Set down word for word the lines that begin the entries and run through the line containing "3)| ≤ a / 100) →". Give nothing further.

** Opening Data under study block **

/-- **Interior ledger at box minimisers ⇒ `HcpRelativeLedger`**: instantiate at the LANDED box minimiser
(`stub_boxMinimiser`; enclosure `stub_boxMinimiserRigid` at `0.97129 ± 10⁻⁴` ⇒ `47/50 ≤ a ≤ 1`) and use the
landed packing lemma `SummedShellPricingSpoiledByGross.stub_spoiledByGross` (p172384). [folklore] -/
theorem hcpRelativeLedger_of_interiorLedgerAt
    (h :
    ∀ (a h : ℝ) (ha : a ≠ 0) (hh : h ≠ 0), (9 / 10 < a ∧ a < 1 ∧ |h - a * Real.sqrt (2 / 3)| ≤ a / 100) →
      (∀ a' h' : ℝ, ∀ ha' : a' ≠ 0, ∀ hh' : h' ≠ 0, (9 / 10 < a' ∧ a' < 1 ∧ |h' - a' * Real.sqrt (2 / 3)| ≤ a' / 100) →
        (hcpPeriodicConfiguration ha hh).energyPerParticle lennardJones ≤
          (hcpPeriodicConfiguration ha' hh').energyPerParticle lennardJones) →
      ∃ R : ℝ, 0 < R ∧ ∃ C : ℝ, 0 ≤ C ∧ ∀ τ : ℝ, 0 < τ → τ ≤ 1 → ∃ c : ℝ, 0 < c ∧
        ∀ P : PeriodicConfiguration 3, (∀ u ∈ P.points, ∀ v ∈ P.points, u ≠ v → (1 / 3 : ℝ) ≤ dist u v) →
          c * ((P.motif.filter fun q => ¬ (∃ A : EuclideanSpace ℝ (Fin 3) →ₗᵢ[ℝ] EuclideanSpace ℝ (Fin 3),
                   (∃ e : ↥{z : EuclideanSpace ℝ (Fin 3) | z ∈ P.points ∧ z ≠ q ∧ dist z (q) < 13 / 10 * a} ≃
                       ↥{p : EuclideanSpace ℝ (Fin 3) | p ∈ hcpStacking a h ∧ p ≠ 0 ∧ ‖p‖ < 13 / 10 * a},
                     ∀ t : ↥{z : EuclideanSpace ℝ (Fin 3) | z ∈ P.points ∧ z ≠ q ∧ dist z (q) < 13 / 10 * a},
                       dist ((t : EuclideanSpace ℝ (Fin 3)) - q)
                         (A ((e t : ↥{p : EuclideanSpace ℝ (Fin 3) | p ∈ hcpStacking a h ∧ p ≠ 0 ∧ ‖p‖ < 13 / 10 * a}) : EuclideanSpace ℝ (Fin 3))) ≤ τ) ∨
                   (∃ e : ↥{z : EuclideanSpace ℝ (Fin 3) | z ∈ P.points ∧ z ≠ q ∧ dist z (q) < 13 / 10 * a} ≃
                       ↥{p : EuclideanSpace ℝ (Fin 3) | p ∈ fccStacking a h ∧ p ≠ 0 ∧ ‖p‖ < 13 / 10 * a},
                     ∀ t : ↥{z : EuclideanSpace ℝ (Fin 3) | z ∈ P.points ∧ z ≠ q ∧ dist z (q) < 13 / 10 * a},
                       dist ((t : EuclideanSpace ℝ (Fin 3)) - q)
                         (A ((e t : ↥{p : EuclideanSpace ℝ (Fin 3) | p ∈ fccStacking a h ∧ p ≠ 0 ∧ ‖p‖ < 13 / 10 * a}) : EuclideanSpace ℝ (Fin 3))) ≤ τ)) ∧
                ∀ p ∈ P.points, dist p q ≤ R → IsTwoShellGoodSet (1 / 20) (47 / 50) 1 P.points p).card : ℝ)
            - C * ((P.motif.filter fun q =>
                ∃ p ∈ P.points, dist p q ≤ R ∧ ¬ IsTwoShellGoodSet (1 / 20) (47 / 50) 1 P.points p).card : ℝ)
          ≤ (P.motif.card : ℝ) *
              (P.energyPerParticle lennardJones - (hcpPeriodicConfiguration ha hh).energyPerParticle lennardJones)) :
    (∃ (a₀ h₀ : ℝ) (ha : a₀ ≠ 0) (hh : h₀ ≠ 0), 47 / 50 ≤ a₀ ∧ a₀ ≤ 1 ∧ |h₀ - a₀ * Real.sqrt (2 / 3)| ≤ a₀ / 100 ∧
    ∃ C : ℝ, 0 ≤ C ∧ ∀ τ : ℝ, 0 < τ → τ ≤ 1 → ∃ c : ℝ, 0 < c ∧
      ∀ P : PeriodicConfiguration 3, (∀ u ∈ P.points, ∀ v ∈ P.points, u ≠ v → (1 / 3 : ℝ) ≤ dist u v) →
        c * ((P.motif.filter fun q => ¬ (∃ A : EuclideanSpace ℝ (Fin 3) →ₗᵢ[ℝ] EuclideanSpace ℝ (Fin 3),
                   (∃ e : ↥{z : EuclideanSpace ℝ (Fin 3) | z ∈ P.points ∧ z ≠ q ∧ dist z (q) < 13 / 10 * a₀} ≃
                       ↥{p : EuclideanSpace ℝ (Fin 3) | p ∈ hcpStacking a₀ h₀ ∧ p ≠ 0 ∧ ‖p‖ < 13 / 10 * a₀},
                     ∀ t : ↥{z : EuclideanSpace ℝ (Fin 3) | z ∈ P.points ∧ z ≠ q ∧ dist z (q) < 13 / 10 * a₀},
                       dist ((t : EuclideanSpace ℝ (Fin 3)) - q)
                         (A ((e t : ↥{p : EuclideanSpace ℝ (Fin 3) | p ∈ hcpStacking a₀ h₀ ∧ p ≠ 0 ∧ ‖p‖ < 13 / 10 * a₀}) : EuclideanSpace ℝ (Fin 3))) ≤ τ) ∨
                   (∃ e : ↥{z : EuclideanSpace ℝ (Fin 3) | z ∈ P.points ∧ z ≠ q ∧ dist z (q) < 13 / 10 * a₀} ≃
                       ↥{p : EuclideanSpace ℝ (Fin 3) | p ∈ fccStacking a₀ h₀ ∧ p ≠ 0 ∧ ‖p‖ < 13 / 10 * a₀},
                     ∀ t : ↥{z : EuclideanSpace ℝ (Fin 3) | z ∈ P.points ∧ z ≠ q ∧ dist z (q) < 13 / 10 * a₀},
                       dist ((t : EuclideanSpace ℝ (Fin 3)) - q)
                         (A ((e t : ↥{p : EuclideanSpace ℝ (Fin 3) | p ∈ fccStacking a₀ h₀ ∧ p ≠ 0 ∧ ‖p‖ < 13 / 10 * a₀}) : EuclideanSpace ℝ (Fin 3))) ≤ τ)) ∧
              IsTwoShellGoodSet (1 / 20) (47 / 50) 1 P.points q).card : ℝ)
          - C * ((P.motif.filter fun q => ¬ IsTwoShellGoodSet (1 / 20) (47 / 50) 1 P.points q).card : ℝ)
        ≤ (P.motif.card : ℝ) *
            (P.energyPerParticle lennardJones - (hcpPeriodicConfiguration ha hh).energyPerParticle lennardJones)) := by
  refine hcpRelativeLedger_of_interiorLedger_of_packing ?_ SummedShellPricingSpoiledByGross.stub_spoiledByGross
  obtain ⟨a, h', ha, hh, hbox, hmin⟩ := HcpLandscapeGapBirth.stub_boxMinimiser
  obtain ⟨⟨hea, -⟩, -⟩ := HcpLandscapeGapBirth.stub_boxMinimiserRigid a h' ha hh hbox hmin
  obtain ⟨R, hR, C, hC, H⟩ := h a h' ha hh hbox hmin
  refine ⟨a, h', ha, hh, ?_, hbox.2.1.le, hbox.2.2, R, hR, C, hC, H⟩
  have := (abs_le.1 hea).1
  linarith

** Closing Data under study block **

● **Answer to this exercise**
/-- **Interior ledger at box minimisers ⇒ `HcpRelativeLedger`**: instantiate at the LANDED box minimiser
(`stub_boxMinimiser`; enclosure `stub_boxMinimiserRigid` at `0.97129 ± 10⁻⁴` ⇒ `47/50 ≤ a ≤ 1`) and use the
landed packing lemma `SummedShellPricingSpoiledByGross.stub_spoiledByGross` (p172384). [folklore] -/
theorem hcpRelativeLedger_of_interiorLedgerAt
    (h :
    ∀ (a h : ℝ) (ha : a ≠ 0) (hh : h ≠ 0), (9 / 10 < a ∧ a < 1 ∧ |h - a * Real.sqrt (2 / 3)| ≤ a / 100) →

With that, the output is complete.